More sophisticated approaches to model single- and multi-organ systems exist, that may take into account spatial, functional or physiological inter-organ relationships. For example, they may include information on spatial constraints or biomechanical behaviour of different tissues [1, 55]. The reliability of such models also heavily relies on the quality of preceding segmentation and, where relevant, point correspondences [1, 56]. The here presented approach to illustrate several feature matrices in the same 2-dimensional space and to detect outliers does not depend on overlapping features. Thus, this method may help to easily tackle basic technical issues in advance, e.g. before a segmentation model is trained or a complex multi-organ system is built.

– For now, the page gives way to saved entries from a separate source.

import Summits.CriticalPhenomena.PercolationContinuityZ3.Theorems.PercNearOneGluingNoHeavyLowerTailSahiSymCubeFiveEight
import Summits.CriticalPhenomena.PercolationContinuityZ3.Theorems.PercNearOneGluingNoHeavyLowerTailSahiSymCubeMemo
import Summits.CriticalPhenomena.PercolationContinuityZ3.Theorems.PercNearOneGluingNoHeavyLowerTailSahiSymCubeFive9A
import Summits.CriticalPhenomena.PercolationContinuityZ3.Theorems.PercNearOneGluingNoHeavyLowerTailSahiSymCubeFive9B
import Summits.CriticalPhenomena.PercolationContinuityZ3.Theorems.PercNearOneGluingNoHeavyLowerTailSahiSymCubeFive9C
import Summits.CriticalPhenomena.PercolationContinuityZ3.Theorems.PercNearOneGluingNoHeavyLowerTailSahiSymCubeFive9D

/-!
# SAHI'S `C_9` ON THE CUBE `{0,1}^5` FOR EVERY PRODUCT MEASURE (Lean): assembly of the symmetry-reduced coloured-antichain check of order 9

Support file (cell `prim-sahi`, seat `prim-sahi-typer` gen 29; `--supports stmt-CriticalPhenomena-4575`).  Pure proofs; closure = standard axioms
+ the `native_decide` axioms of the computational chunks …`SahiSymCubeFive9A–D` (6 order-9 digit tests with the memoised
recursion `testM`, one coloured antichain per orbit of `S_5 × S_9`) + those behind …`SahiSymCubeFiveEight` (orders `≤ 8`).

* `symCheckT_five_nine` : `symCheckT 5 9 (testM 5 9 65) = true`;
* **`sahiPositive_bernoulliWeight_nine_fin_five`**: `SahiPositive (bernoulliWeight p) 9` for every `p : Fin 5 → [0,1]` (Sahi's `C_9` for five
  independent coins); `sahiC9_cube_five` — events form; `sahiPositive_bernoulliWeight_fin_five_of_le_nine` — every order `n ≤ 9`. [this work]
-/

namespace Summit.CriticalPhenomena.PercolationContinuityZ3.Theorems.SahiSymCube

open Literature.Combinatorics.Sahi2008
open Literature.Probability.Percolation.DecisionTree (ind)

/-- **The order-9 symmetry-reduced check on `{0,1}^5` (memoised leaf test) passes** (assembled from the computational chunks). [this work] -/
theorem symCheckT_five_nine : symCheckT 5 9 (testM 5 9 65) = true :=
  symCheck_of_from (symCheckFrom_of_range symCheck_five_9_chunkA
    (symCheckFrom_of_range symCheck_five_9_chunkB
    (symCheckFrom_of_range symCheck_five_9_chunkC symCheck_five_9_chunkD)))

/-- **SAHI'S `C_9` FOR FIVE INDEPENDENT COINS**: `SahiPositive (bernoulliWeight p) 9` for every `p : Fin 5 → [0,1]`. [this work] -/
theorem sahiPositive_bernoulliWeight_nine_fin_five (p : Fin 5 → unitInterval) : SahiPositive (bernoulliWeight p) 9 :=
  sahiPositive_of_symCheckT (n := 7) (fun A hA p' => testM_sound A hA p') symCheckT_five_nine p
    fun _ _ hk => sahiPositive_bernoulliWeight_fin_five_of_le_eight p hk

/-- **Sahi's `C_9` on `{0,1}^5`, events form**: `E_9(μ_p; A) ≥ 0` for increasing events under every product measure. [this work] -/
theorem sahiC9_cube_five (p : Fin 5 → unitInterval) {A : Fin 9 → Set (Set (Fin 5))} (hA : ∀ i, IsUpperSet (A i)) :
    0 ≤ sahiE (bernoulliWeight p) 9 (fun i => ind (A i)) :=
  sahiPositive_bernoulliWeight_nine_fin_five p _ (fun _ _ => Literature.Probability.Percolation.DecisionTree.ind_nonneg _ _)
    (fun i => monotone_ind_of_isUpperSet (hA i))

/-- **Sahi's conjecture at every order `n ≤ 9` for five independent coins.** [this work] -/
theorem sahiPositive_bernoulliWeight_fin_five_of_le_nine (p : Fin 5 → unitInterval) {n : ℕ} (hn : n ≤ 9) :
    SahiPositive (bernoulliWeight p) n := by
  rcases Nat.lt_or_ge n 9 with h | h
  · exact sahiPositive_bernoulliWeight_fin_five_of_le_eight p (by omega)
  · have : n = 9 := le_antisymm hn h
    subst this
    exact sahiPositive_bernoulliWeight_nine_fin_five p

end Summit.CriticalPhenomena.PercolationContinuityZ3.Theorems.SahiSymCube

Biological outliers are of interest for diagnostics since they may contain valuable information about the patient [43]. However, as there are no patient data available (e.g. age, sex, health status), no biological interpretation can be made. Besides, in medical contexts incorrect predictions may be especially severe. When the distribution of the training and test data are disparate, the performance of predictive models may significantly decrease [57]. One approach to identify such “out-of-distribution samples” [57] is the combination of dimension reduction with bagplots. On the other hand, as the shapes of abdominal organs may be quite heterogenous among the population [46], one needs to be particularly cautious before dismissing a sample as an outlier. However, in theory, with appropriate knowledge available, biological differences within a predefined population may be quickly identified and highlighted with the here presented method.

Conclusions

In contrast to univariate measurements such as laboratory values, the specification of reference values or outlier detection is more difficult in multivariate or 3-D data, though both are important for medical decision-making. For cases where multiple datasets per object or individual are available, we have shown that MCIA combined with bagplots is a helpful tool to judge the location of objects or individuals with respect to the data of the whole sample. Yet other dimension reduction methods are helpful to judge the location of individual entities, e.g. organs, as in our data examples.